Il mondo della comunicazione interpersonale degli affetti, del pensiero, delle emozioni porta i segni ormai indelebili della violenza relazionale e comunicativa soprattutto attraverso i mezzi di comunicazione di massa che hanno costruito nelle forme più sottili e insidiose il condizionamento mentale e nelle forme più perverse, la violazione e la profanazione dei sentimenti e delle coscienze stesse.

Ed é se non altro singolare che la scuola, l'istituto formativo per eccellenza, e tutta la comunità educativa, chiamate a promuovere processi formativi, idonei a sollecitare la crescita e l'autonomia della persona, siano state così a lungo insensibili verso "agenti diseducativi" così forti e deprivanti.

Eppure già vent'anni fa, Carl Rogers snidava la cellula più viva e palpitante dell'apprendimento creativo chiedendo soprattutto alla scuola di rispondere, non solo con i contenuti, ma, prioritariamente con i metodi, agli inquietanti interrogativi che si affacciavano sul panorama dell'esistenza.

Interrogativi validi allora come ora e che qui riportiamo:

La scuola é in grado di preparare individui o gruppi a vivere in modo caratterizzato da cambiamenti rapidissimi?
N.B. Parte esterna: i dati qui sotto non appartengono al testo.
import Summits.ValiantsHypothesis.ValiantsHypothesis.Theorems.NcRotParseTreePermanent
import Summits.ValiantsHypothesis.ValiantsHypothesis.Theorems.NcSkewPermanent
import HarnessLib

/-!
# Eventually-binders for the typed and skew permanent rungs (ERRATUM repair)

REPAIR of the vacuous-admitting binders `perNotNcUptVP` / `perNotNcRotVP` (ERRATUM, decomp-valiant
bus 2126): those are stated `∃ n, …` and admit the witness `n = 0` (`PERM₀ = 1`, and no typed
circuit computes a non-zero constant: typed constants are `0`, typed letters are letters, typed
gates are homogeneous of positive degree or `0`). Here: EVENTUALLY-forms. Content =
`ncPerPoly_upt` / `ncPerPoly_rot` at `n = 4r` for every large `r` (the typed lift `liftSubst` at
`n > 4r` uses the constant `1` on the extra diagonal, which typed normal forms cannot carry, so the
typed forms run along `n = 4r`) and `ncPerPoly_skew` at every `n ≥ 4r` via `perm_lift` (the skew
form runs along every `n`); `A_nc` (stmt-23446) / `PerNotNcVP` / VP ≠ VNP untouched; NOT a new
lower bound. NON-VACUITY: for every `n ≥ 1` there are comb-typed UPT-NF (hence rot-NF) and
fan-in-two skew circuits computing `PERM_n` — the sum over the `n!` permutations `π` of the chains
`((x_{π0,0} · x_{π1,1}) · x_{π2,2}) ⋯ x_{π(n-1),n-1}` typed by the left comb (at most `n · n!`
gates) — so every parameter `n ≥ n₀` (resp. `r ≥ r₀`) below carries content.
-/

namespace Summit.ValiantsHypothesis.ValiantsHypothesis.Theorems.NcTypedPermanentEventually

set_option linter.dupNamespace false

open Literature.Computability.AlgebraicComplexity
  Literature.Computability.AlgebraicComplexity.ArithCircuit
  Summit.ValiantsHypothesis.ValiantsHypothesis.Theorems.NcSOSPermanent
  Summit.ValiantsHypothesis.ValiantsHypothesis.Theorems.NcSkewPermanent
  Summit.ValiantsHypothesis.ValiantsHypothesis.Theorems.NcUniqueParseTree
  Summit.ValiantsHypothesis.ValiantsHypothesis.Theorems.NcUniqueParseTreePermanent
  Summit.ValiantsHypothesis.ValiantsHypothesis.Theorems.NcRotParseTree
  Summit.ValiantsHypothesis.ValiantsHypothesis.Theorems.NcRotParseTreePermanent

/-- Polynomial versus exponential, UNIFORMLY: `n^k < 2^n` for all large `n`. [folklore] -/
theorem pow_lt_two_pow_eventually (k : ℕ) : ∃ N : ℕ, ∀ n, N ≤ n → n ^ k < 2 ^ n := by
  have h1 : ∀ᶠ n : ℕ in Filter.atTop, ((n : ℝ) ^ k / 2 ^ n : ℝ) < 1 :=
    (tendsto_pow_const_div_const_pow_of_one_lt k one_lt_two).eventually_lt_const one_pos
  obtain ⟨N, hN⟩ := Filter.eventually_atTop.1 h1
  refine ⟨N, fun n hn => ?_⟩
  have h3 : ((n : ℝ) ^ k : ℝ) < 2 ^ n := (div_lt_one (pow_pos two_pos n)).1 (hN n hn)
  exact_mod_cast h3

/-- Growth bookkeeping, UNIFORMLY in `j`: `(12j+12)·((12j+12)^c + c) < 2^j` for all large `j`.
[folklore] -/
theorem growth_eventually (c : ℕ) :
    ∃ j₀ : ℕ, ∀ j, j₀ ≤ j → (12 * j + 12) * ((12 * j + 12) ^ c + c) < 2 ^ j := by
  obtain ⟨N, hN⟩ := pow_lt_two_pow_eventually (c + 2)
  refine ⟨N + 2 * 24 ^ (c + 1) + 1, fun j hj => ?_⟩
  have hjN : N ≤ j := by omega
  have hj24 : 2 * 24 ^ (c + 1) ≤ j := by omega
  have hX : 12 * j + 12 ≤ 24 * j := by omega
  have h2c : c < 2 ^ c := Nat.lt_two_pow_self
  have hc : c ≤ (12 * j + 12) ^ c :=
    h2c.le.trans (Nat.pow_le_pow_left (show 2 ≤ 12 * j + 12 by omega) c)
  calc (12 * j + 12) * ((12 * j + 12) ^ c + c)
      ≤ (12 * j + 12) * ((12 * j + 12) ^ c + (12 * j + 12) ^ c) :=
        Nat.mul_le_mul_left _ (Nat.add_le_add_left hc _)
    _ = 2 * (12 * j + 12) ^ (c + 1) := by ring
    _ ≤ 2 * (24 * j) ^ (c + 1) := Nat.mul_le_mul_left _ (Nat.pow_le_pow_left hX _)
    _ = 2 * 24 ^ (c + 1) * j ^ (c + 1) := by ring
    _ ≤ j * j ^ (c + 1) := Nat.mul_le_mul_right _ hj24
    _ = j ^ (c + 2) := by ring
    _ < 2 ^ j := hN j hjN

/-- **ROTATION-UPT rung, eventually-form** (REPAIR of the vacuous-admitting binder
`perNotNcRotVP` (ERRATUM bus 2126): eventually-form along `n = 4r`; content = `ncPerPoly_rot` at
`n = 4r`; `A_nc` stmt-23446 / `PerNotNcVP` / VP ≠ VNP untouched; NOT a new lower bound): for every
`c` there is `r₀` such that for EVERY `r ≥ r₀` no rotation-UPT-normal-form circuit of size
`≤ (4r)^c + c` computes `PERM_{4r}` (and rot-NF circuits computing `PERM_{4r}` exist for every
`r ≥ 1`, e.g. the comb-typed `n!`-chain sums). [cite: LagardeLimayeSrinivasan2018, §4 Theorem 17] -/
theorem perNotNcRotVP_eventually (c : ℕ) : ∃ r₀ : ℕ, ∀ r, r₀ ≤ r →
    ∀ (P : ArithCircuit ℂ (Fin (4 * r) × Fin (4 * r))) (T : Shape) (ty : ℕ → List Bool),
      (∀ k (hk : k < P.gates.length), GateRot T ty (ty k) P.gates[k]) →
      OpTyped T ty [] P.output → P.ncEval = ncPerPoly ℂ (4 * r) → (4 * r) ^ c + c < P.size := by
  obtain ⟨j₀, hj₀⟩ := growth_eventually c
  refine ⟨3 * j₀ + 1, fun r hr P T ty hg ho h => ?_⟩
  have hle := ncPerPoly_rot ℂ (r := r) (by omega) P hg ho h
  by_contra hcon
  have hS : P.size ≤ (4 * r) ^ c + c := Nat.not_lt.1 hcon
  have hlt := hj₀ ((r + 1) / 3) (by omega)
  have hX : 4 * r ≤ 12 * ((r + 1) / 3) + 12 := by omega
  have h1 : 4 * r * P.size ≤
      (12 * ((r + 1) / 3) + 12) * ((12 * ((r + 1) / 3) + 12) ^ c + c) :=
    Nat.mul_le_mul hX (hS.trans (Nat.add_le_add_right (Nat.pow_le_pow_left hX c) c))
  exact absurd hlt (Nat.not_lt.2 (hle.trans h1))

/-- **UPT rung, eventually-form** (REPAIR of the vacuous-admitting binder `perNotNcUptVP`
(ERRATUM bus 2126): eventually-form along `n = 4r`; content = `ncPerPoly_upt` / `ncPerPoly_rot`
at `n = 4r` (UPT-NF ⊆ rot-NF by `GateRot.of_gateTyped`); `A_nc` stmt-23446 / `PerNotNcVP` /
VP ≠ VNP untouched; NOT a new lower bound): for every `c` there is `r₀` such that for EVERY
`r ≥ r₀` no UPT-normal-form circuit of size `≤ (4r)^c + c` computes `PERM_{4r}`.
[cite: LagardeLimayeSrinivasan2018, §3 Theorem 10] -/
theorem perNotNcUptVP_eventually (c : ℕ) : ∃ r₀ : ℕ, ∀ r, r₀ ≤ r →
    ∀ (P : ArithCircuit ℂ (Fin (4 * r) × Fin (4 * r))) (T : Shape) (ty : ℕ → List Bool),
      (∀ k (hk : k < P.gates.length), GateTyped T ty (ty k) P.gates[k]) →
      OpTyped T ty [] P.output → P.ncEval = ncPerPoly ℂ (4 * r) → (4 * r) ^ c + c < P.size := by
  obtain ⟨r₀, h₀⟩ := perNotNcRotVP_eventually c
  exact ⟨r₀, fun r hr P T ty hg ho h =>
    h₀ r hr P T ty (fun k hk => GateRot.of_gateTyped (hg k hk)) ho h⟩

/-- **SKEW rung, eventually-form** (companion of the repairs above; the `∃ n` binder
`perNotNcSkewVP` is not vacuous-admitting, this is its strictly stronger eventually-form; content
= `ncPerPoly_skew` at every `n ≥ 4r` via `perm_lift`; `A_nc` stmt-23446 / `PerNotNcVP` / VP ≠ VNP
untouched; NOT a new lower bound): for every `c` there is `n₀` such that for EVERY `n ≥ n₀` no
fan-in-two skew circuit of size `≤ n^c + c` computes `PERM_n`.
[cite: LagardeLimayeSrinivasan2018, §1] -/
theorem perNotNcSkewVP_eventually (c : ℕ) : ∃ n₀ : ℕ, ∀ n, n₀ ≤ n →
    ∀ P : ArithCircuit ℂ (Fin n × Fin n), P.IsFanInTwo → P.IsSkew → P.ncEval = ncPerPoly ℂ n →
      n ^ c + c < P.size := by
  obtain ⟨j₀, hj₀⟩ := growth_eventually c
  refine ⟨4 * j₀ + 4, fun n hn P h2 hs h => ?_⟩
  have hle := ncPerPoly_skew ℂ (r := n / 4) (by omega) (Nat.mul_div_le n 4) P h2 hs h
  by_contra hcon
  have hS : P.size ≤ n ^ c + c := Nat.not_lt.1 hcon
  have hlt := hj₀ (n / 4) (by omega)
  have hX : n ≤ 12 * (n / 4) + 12 := by omega
  have h1 : (n / 4 + 1) * P.size ≤ (12 * (n / 4) + 12) * ((12 * (n / 4) + 12) ^ c + c) :=
    Nat.mul_le_mul (by omega) (hS.trans (Nat.add_le_add_right (Nat.pow_le_pow_left hX c) c))
  exact absurd hlt (Nat.not_lt.2 (hle.trans h1))

end Summit.ValiantsHypothesis.ValiantsHypothesis.Theorems.NcTypedPermanentEventually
E' in grado di preparare a vivere in modo responsabile e socialmente aperto, in un mondo di crescenti tensioni fra i popoli?

E' in grado di aggredire i problemi reali della vita contemporaneamente o si limita a trasmettere una cultura immobile, asfittica, inoperante?

Karl Rogers tratteggiava il "vademecum" di un apprendimento, non solo dal collo in su, che coinvolge solo la mente e trascura l'intera personalità dell'alunno, ponendo fatti e situazioni così lontani dal suo mondo da divenire insignificanti; bensì un apprendimento basato sull'esperienza, capace di destare interessi vitali, attraverso la partecipazione globale del soggetto, coinvolgendolo sul piano affettivo e atto a stimolare il fascino della ricerca, della scoperta autonoma; il solo capace di una reale e profonda incidenza nella modificazione del comportamento perché nutrimento idoneo alla crescita globale della personalità.
L'apprendimento creativo dunque, integrato all'esperienza e agli interessi vitali reali, aperto ai valori di cui ciascuno é portatore.
Solo così si potenzia la sicurezza di sé, la volontà di scoprire sé stessi e gli altri e di organizzarsi in forme nuove ed originali.
Solo così si conoscono le proprie inclinazioni e potenzialità, si affinano le capacità di costruire relazioni profonde, si coltiva la libertà di espressione, ci si apre al gioco delle percezioni, di concetti, dei significati.
E' questa la creatività.
Ora sappiamo quanto gli interrogativi posti allora fossero profetici e indicatori di una progettualità pedagogica che doveva identificare nella prevenzione la sua strada maestra.

Oggi il quadro che si offre ai nostri occhi é esattamente quello temuto da questo grande poeta e tecnico della relazione umana ed é così danneggiato da richiedere tutte le nostre energie in analisi, diagnosi, terapie, che si assumano la grave responsabilità di rimuovere tutti quei danni che le statistiche e le tavole rotonde dichiarano in maniera "frammentaria" giunti ormai alla soglia della irreversibilità.

Allora bisogna innanzitutto ritornare al "vocabolo" della violenza mercificatrice e se é vero che EDUCARE è sostanzialmente "ritirasi per far crescere l'altro" quale peso ha la violenza comunicativa quando è condizionamento del pensiero? Chi sono i cattivi maestri se non coloro che esercitano la pregnanza di sé, della propria volontà, delle proprie idee fino alla strumentalizzazione deliberata della libertà del pensiero altrui?